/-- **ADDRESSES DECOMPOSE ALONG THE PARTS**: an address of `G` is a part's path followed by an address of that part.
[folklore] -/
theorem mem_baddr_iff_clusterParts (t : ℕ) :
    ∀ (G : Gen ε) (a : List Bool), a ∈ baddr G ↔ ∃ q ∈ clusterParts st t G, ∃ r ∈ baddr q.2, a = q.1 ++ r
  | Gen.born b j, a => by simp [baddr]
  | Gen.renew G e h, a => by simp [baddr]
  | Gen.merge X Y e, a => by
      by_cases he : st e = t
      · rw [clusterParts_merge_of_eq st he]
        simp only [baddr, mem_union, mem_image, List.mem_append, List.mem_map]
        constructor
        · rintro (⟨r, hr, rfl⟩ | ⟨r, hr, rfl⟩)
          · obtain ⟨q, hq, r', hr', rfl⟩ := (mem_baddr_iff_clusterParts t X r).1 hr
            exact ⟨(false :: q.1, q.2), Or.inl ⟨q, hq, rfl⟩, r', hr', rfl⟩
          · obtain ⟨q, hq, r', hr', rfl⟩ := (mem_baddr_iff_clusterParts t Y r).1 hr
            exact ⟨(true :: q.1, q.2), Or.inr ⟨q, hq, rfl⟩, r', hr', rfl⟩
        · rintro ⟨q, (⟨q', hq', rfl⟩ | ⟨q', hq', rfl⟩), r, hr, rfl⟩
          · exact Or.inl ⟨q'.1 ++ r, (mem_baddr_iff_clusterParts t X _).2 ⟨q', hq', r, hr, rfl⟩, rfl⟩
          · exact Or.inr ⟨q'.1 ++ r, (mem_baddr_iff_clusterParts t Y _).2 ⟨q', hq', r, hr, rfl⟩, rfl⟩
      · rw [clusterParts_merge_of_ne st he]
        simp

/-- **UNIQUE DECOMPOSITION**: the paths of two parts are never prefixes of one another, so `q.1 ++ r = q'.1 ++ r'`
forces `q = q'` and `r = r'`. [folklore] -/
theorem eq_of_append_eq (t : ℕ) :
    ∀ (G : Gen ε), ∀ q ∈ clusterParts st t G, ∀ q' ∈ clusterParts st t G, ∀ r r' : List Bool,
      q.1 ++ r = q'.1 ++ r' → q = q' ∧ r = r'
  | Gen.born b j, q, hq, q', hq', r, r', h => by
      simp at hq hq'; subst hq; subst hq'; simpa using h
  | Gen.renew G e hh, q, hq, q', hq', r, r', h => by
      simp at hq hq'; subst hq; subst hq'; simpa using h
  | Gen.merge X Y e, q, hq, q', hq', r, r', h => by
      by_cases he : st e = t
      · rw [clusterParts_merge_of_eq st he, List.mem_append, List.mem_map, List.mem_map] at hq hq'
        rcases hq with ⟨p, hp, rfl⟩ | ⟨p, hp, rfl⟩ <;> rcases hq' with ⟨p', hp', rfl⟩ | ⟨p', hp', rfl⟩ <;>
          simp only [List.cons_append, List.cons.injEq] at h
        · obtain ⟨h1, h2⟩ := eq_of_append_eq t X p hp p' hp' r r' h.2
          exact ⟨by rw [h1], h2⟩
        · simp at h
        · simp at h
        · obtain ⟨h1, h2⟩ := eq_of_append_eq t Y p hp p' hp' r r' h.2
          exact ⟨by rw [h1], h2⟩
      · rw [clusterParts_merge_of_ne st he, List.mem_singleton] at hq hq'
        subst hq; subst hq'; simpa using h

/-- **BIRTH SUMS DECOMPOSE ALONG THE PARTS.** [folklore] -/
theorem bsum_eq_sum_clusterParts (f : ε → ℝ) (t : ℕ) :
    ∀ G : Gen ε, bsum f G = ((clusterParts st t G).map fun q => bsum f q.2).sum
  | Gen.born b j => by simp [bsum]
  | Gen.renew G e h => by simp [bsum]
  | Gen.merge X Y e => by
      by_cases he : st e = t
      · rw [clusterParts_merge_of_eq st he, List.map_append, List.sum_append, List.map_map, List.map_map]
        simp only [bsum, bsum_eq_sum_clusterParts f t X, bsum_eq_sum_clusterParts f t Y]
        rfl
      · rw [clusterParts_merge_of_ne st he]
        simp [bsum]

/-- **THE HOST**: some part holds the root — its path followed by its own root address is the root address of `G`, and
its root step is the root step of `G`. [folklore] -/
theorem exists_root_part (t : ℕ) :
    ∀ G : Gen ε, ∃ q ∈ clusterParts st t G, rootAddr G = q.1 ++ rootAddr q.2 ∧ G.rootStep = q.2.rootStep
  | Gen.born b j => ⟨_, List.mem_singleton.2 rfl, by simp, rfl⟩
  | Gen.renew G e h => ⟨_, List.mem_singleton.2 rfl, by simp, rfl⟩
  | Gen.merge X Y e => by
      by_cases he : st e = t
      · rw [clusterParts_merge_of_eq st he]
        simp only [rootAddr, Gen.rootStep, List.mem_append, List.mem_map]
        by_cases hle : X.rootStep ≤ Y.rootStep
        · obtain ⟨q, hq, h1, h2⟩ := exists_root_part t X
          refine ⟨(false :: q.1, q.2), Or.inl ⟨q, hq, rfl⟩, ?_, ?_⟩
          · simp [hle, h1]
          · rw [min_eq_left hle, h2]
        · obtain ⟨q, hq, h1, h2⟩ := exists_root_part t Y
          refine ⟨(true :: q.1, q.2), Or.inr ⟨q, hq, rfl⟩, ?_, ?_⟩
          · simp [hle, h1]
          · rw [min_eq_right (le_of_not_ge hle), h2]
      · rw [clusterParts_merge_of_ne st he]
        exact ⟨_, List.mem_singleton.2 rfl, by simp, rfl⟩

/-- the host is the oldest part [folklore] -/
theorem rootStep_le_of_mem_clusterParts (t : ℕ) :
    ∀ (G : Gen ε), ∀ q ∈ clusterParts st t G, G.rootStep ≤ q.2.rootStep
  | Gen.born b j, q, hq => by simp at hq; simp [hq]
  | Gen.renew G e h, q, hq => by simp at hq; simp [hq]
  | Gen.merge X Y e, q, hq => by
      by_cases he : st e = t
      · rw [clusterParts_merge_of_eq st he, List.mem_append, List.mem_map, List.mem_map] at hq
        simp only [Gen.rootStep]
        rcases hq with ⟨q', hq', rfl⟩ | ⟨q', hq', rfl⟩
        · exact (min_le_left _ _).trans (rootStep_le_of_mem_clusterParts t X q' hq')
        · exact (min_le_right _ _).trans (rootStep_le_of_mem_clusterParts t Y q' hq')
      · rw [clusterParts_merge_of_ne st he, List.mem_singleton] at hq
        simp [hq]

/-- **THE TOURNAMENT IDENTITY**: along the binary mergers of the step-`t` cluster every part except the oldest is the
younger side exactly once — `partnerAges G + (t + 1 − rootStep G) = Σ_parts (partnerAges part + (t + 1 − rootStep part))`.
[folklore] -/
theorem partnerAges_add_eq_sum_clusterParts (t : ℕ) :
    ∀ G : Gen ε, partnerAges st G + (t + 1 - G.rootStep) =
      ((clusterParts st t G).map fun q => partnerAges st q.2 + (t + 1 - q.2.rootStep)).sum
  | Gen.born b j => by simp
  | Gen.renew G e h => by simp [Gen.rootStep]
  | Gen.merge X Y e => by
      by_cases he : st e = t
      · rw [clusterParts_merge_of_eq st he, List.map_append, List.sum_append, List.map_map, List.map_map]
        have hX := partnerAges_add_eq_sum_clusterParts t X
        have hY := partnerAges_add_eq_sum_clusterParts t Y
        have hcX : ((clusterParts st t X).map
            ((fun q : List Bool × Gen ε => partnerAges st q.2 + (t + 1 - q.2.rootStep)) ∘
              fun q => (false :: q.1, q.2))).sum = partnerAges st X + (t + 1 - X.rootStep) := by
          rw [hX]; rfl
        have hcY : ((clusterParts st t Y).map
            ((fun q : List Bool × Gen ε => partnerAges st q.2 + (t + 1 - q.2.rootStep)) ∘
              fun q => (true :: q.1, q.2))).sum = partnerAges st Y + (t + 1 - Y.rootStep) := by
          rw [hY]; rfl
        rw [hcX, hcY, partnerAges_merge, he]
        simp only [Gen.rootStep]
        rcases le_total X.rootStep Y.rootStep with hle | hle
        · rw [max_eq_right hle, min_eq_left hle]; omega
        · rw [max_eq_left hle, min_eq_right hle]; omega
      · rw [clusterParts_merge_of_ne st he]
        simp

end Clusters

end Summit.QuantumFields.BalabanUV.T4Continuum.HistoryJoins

☆ ☆ ☆ ☆ ☆

▶ _WHAT TO DO_:
Print exactly, and only, the lines from the line containing "Gen ε, partnerAges" through the final line of the records, both included.

▶ _TASK RESULT_:
    ∀ G : Gen ε, partnerAges st G + (t + 1 - G.rootStep) =
      ((clusterParts st t G).map fun q => partnerAges st q.2 + (t + 1 - q.2.rootStep)).sum
  | Gen.born b j => by simp
  | Gen.renew G e h => by simp [Gen.rootStep]
  | Gen.merge X Y e => by
      by_cases he : st e = t
      · rw [clusterParts_merge_of_eq st he, List.map_append, List.sum_append, List.map_map, List.map_map]
        have hX := partnerAges_add_eq_sum_clusterParts t X
        have hY := partnerAges_add_eq_sum_clusterParts t Y
        have hcX : ((clusterParts st t X).map
            ((fun q : List Bool × Gen ε => partnerAges st q.2 + (t + 1 - q.2.rootStep)) ∘
              fun q => (false :: q.1, q.2))).sum = partnerAges st X + (t + 1 - X.rootStep) := by
          rw [hX]; rfl
        have hcY : ((clusterParts st t Y).map
            ((fun q : List Bool × Gen ε => partnerAges st q.2 + (t + 1 - q.2.rootStep)) ∘
              fun q => (true :: q.1, q.2))).sum = partnerAges st Y + (t + 1 - Y.rootStep) := by
          rw [hY]; rfl
        rw [hcX, hcY, partnerAges_merge, he]
        simp only [Gen.rootStep]
        rcases le_total X.rootStep Y.rootStep with hle | hle
        · rw [max_eq_right hle, min_eq_left hle]; omega
        · rw [max_eq_left hle, min_eq_right hle]; omega
      · rw [clusterParts_merge_of_ne st he]
        simp

end Clusters

end Summit.QuantumFields.BalabanUV.T4Continuum.HistoryJoins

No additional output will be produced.